TASK REQUIREMENTS
From the records below, set down exactly the lines starting with the line that contains "R4∕N15 · K3⁸ SpineGivenEndpointR13SepCoPHV" and going on through the line that contains "cut-Gram letter sit". Nothing else is wanted.

BEGIN RECORDS FOR THE TASK

/-!
# N15 = NE2, road (c) — PROGRAMME (PC), (PC-E-K-N) 434: THE ADJOINT ENTRY `G′(U)∘D*_{U,ν}` OF [B9] (3.42) FOR THE NAMED GREEN's FUNCTIONS — ONE DATUM PER CUBE, ONE SMALLNESS CONDITION,
# RATE `D·((L^k)^{−1∕4} + o_B)` (dag-n15-c g38, n15-c∕434; the entry-2 analog of n15-c∕418+419: letters chosen and bookkept in one file)

Cell `pub-ymgap`, seat `pub-ymgap-dag-n15-c` (generation g38; R134 (a), s1; HUMAN RULING D-0062; chair R424 venue).  `bears_on: R4∕N15 · K3⁸ SpineGivenEndpointR13SepCoPHV
(stmt-QuantumFields-27366)`; filed `--kind proof --supports stmt-QuantumFields-27366 --as helper` — COUNT-NEUTRAL.  Theorems only, 0 `def`, 0 `sorry`; pure bookkeeping (real
arithmetic), NO new estimate.  Imports BY NAME n15-c∕432 `…AdjointTwoGridNamedReg335HolderPairing` (★★★ `uN_idef_scGreenOpAdj_of_reg335Holder_pairing`) and n15-c∕355
`…TwoGridKnitDefectReg335Small` (`letters_bookkeeping`, `abs_aK_sub_aK_le`, `inv_le_rpow_neg_quarter`).  Generator HOME `tools/g38/build_434.py` (n15-c∕419's text: the same sixty
letters, the same `key` instantiation + the bump's four letters).

WHAT.  ★★ `adjoint_letters_bookkeeping` = n15-c∕355 `letters_bookkeeping` (i) verbatim ∧ (i′) `|ι|Q₁ ≤ r_V` (n15-c∕430's second-letter threshold at the chosen `r_V`; `J ≥ 1`) ∧ (ii)
the produced pairing sum of n15-c∕431 (`o_C + o_A + o_g + o_N + o_R + o_R′ + o_V`, bump letters `o_χ = π(d+1)∕(L^kw)`, `o₂ = w⁻¹(L^kw)⁻¹(32π⁴+π²(d+1))`, `c_t = π∕w`, `w = L^m ≥ 1`)
plus `E₄` is `≤ max(D,0)·K_A·(L^{−k∕4} + o_B)`, `K_A = 1 + R₀K_η + (5+π)(1+A+B+K_B) + |ι|` — every bump letter is `O(η)`, every coefficient letter `≤ R₀`, the sharp fits and the
cut-Gram letter sit in 355's bracket.  ★★★ `uN_idef_scGreenOpAdj_of_reg335Holder_small` = n15-c∕432 with `r_V := r_A + r_C`, `o_V := o_A^{fit} + o_C^{fit}`, `o :=` the produced sum,
its thresholds discharged by `le_add_of_nonneg_…` ∕ (i′) ∕ (i) ∕ `le_rfl`, the rate by (ii): ONE `Reg335HolderCube` datum per cube + ONE smallness condition
`(1 + κ_e·2√|m|·√|m|)²(C∕ξ + C∕ξ²) ≤ c₀` ⟹ `𝔇_{T,T}(scGreenOp′ U′ ∘ D*_{U′,ν}, scGreenOp Ū ∘ D*_{Ū,ν}) ≤ D·((L^k)^{−1∕4} + o_B)·e^{−(δ∕16)|y−y′|_T}`; `_small_explicit` at
`o_B := o_B^{H,expl}`.

HONEST FRAMING ∕ LIMITS.  As n15-c∕432: MODEL carriers at model level; the datum is the paper's (3.35) + the Hölder clause of (9) in the cube's gauge, DISPLAYED; constants crude and
ours; the SHAPE of [B9] (3.42)'s entry `G′(U)∇*_U` ∕ Thm 3.14 for `G′`, NOT the printed theorem; nothing of [B5]∕[B6]∕[B7]∕[B9] asserted.  NE2⁺ NOT PRINTED, NOT proved; N15 of record
untouched (DISCHARGED AS CONSUMED, p687738); K3⁸ OPEN; counts of record UNMOVED (typed 28∕28 · discharged 8∕27); one finite 𝕋⁴ at fixed ε per index — NOT infinite volume, NOT OS on
ℝ⁴, NOT a mass gap, NOT Clay.  Restate-immune (no Theses import).
-/

set_option autoImplicit false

END RECORDS FOR THE TASK

YOUR RESPONSE
Cell `pub-ymgap`, seat `pub-ymgap-dag-n15-c` (generation g38; R134 (a), s1; HUMAN RULING D-0062; chair R424 venue).  `bears_on: R4∕N15 · K3⁸ SpineGivenEndpointR13SepCoPHV
(stmt-QuantumFields-27366)`; filed `--kind proof --supports stmt-QuantumFields-27366 --as helper` — COUNT-NEUTRAL.  Theorems only, 0 `def`, 0 `sorry`; pure bookkeeping (real
arithmetic), NO new estimate.  Imports BY NAME n15-c∕432 `…AdjointTwoGridNamedReg335HolderPairing` (★★★ `uN_idef_scGreenOpAdj_of_reg335Holder_pairing`) and n15-c∕355
`…TwoGridKnitDefectReg335Small` (`letters_bookkeeping`, `abs_aK_sub_aK_le`, `inv_le_rpow_neg_quarter`).  Generator HOME `tools/g38/build_434.py` (n15-c∕419's text: the same sixty
letters, the same `key` instantiation + the bump's four letters).

WHAT.  ★★ `adjoint_letters_bookkeeping` = n15-c∕355 `letters_bookkeeping` (i) verbatim ∧ (i′) `|ι|Q₁ ≤ r_V` (n15-c∕430's second-letter threshold at the chosen `r_V`; `J ≥ 1`) ∧ (ii)
the produced pairing sum of n15-c∕431 (`o_C + o_A + o_g + o_N + o_R + o_R′ + o_V`, bump letters `o_χ = π(d+1)∕(L^kw)`, `o₂ = w⁻¹(L^kw)⁻¹(32π⁴+π²(d+1))`, `c_t = π∕w`, `w = L^m ≥ 1`)
plus `E₄` is `≤ max(D,0)·K_A·(L^{−k∕4} + o_B)`, `K_A = 1 + R₀K_η + (5+π)(1+A+B+K_B) + |ι|` — every bump letter is `O(η)`, every coefficient letter `≤ R₀`, the sharp fits and the
cut-Gram letter sit in 355's bracket.  ★★★ `uN_idef_scGreenOpAdj_of_reg335Holder_small` = n15-c∕432 with `r_V := r_A + r_C`, `o_V := o_A^{fit} + o_C^{fit}`, `o :=` the produced sum,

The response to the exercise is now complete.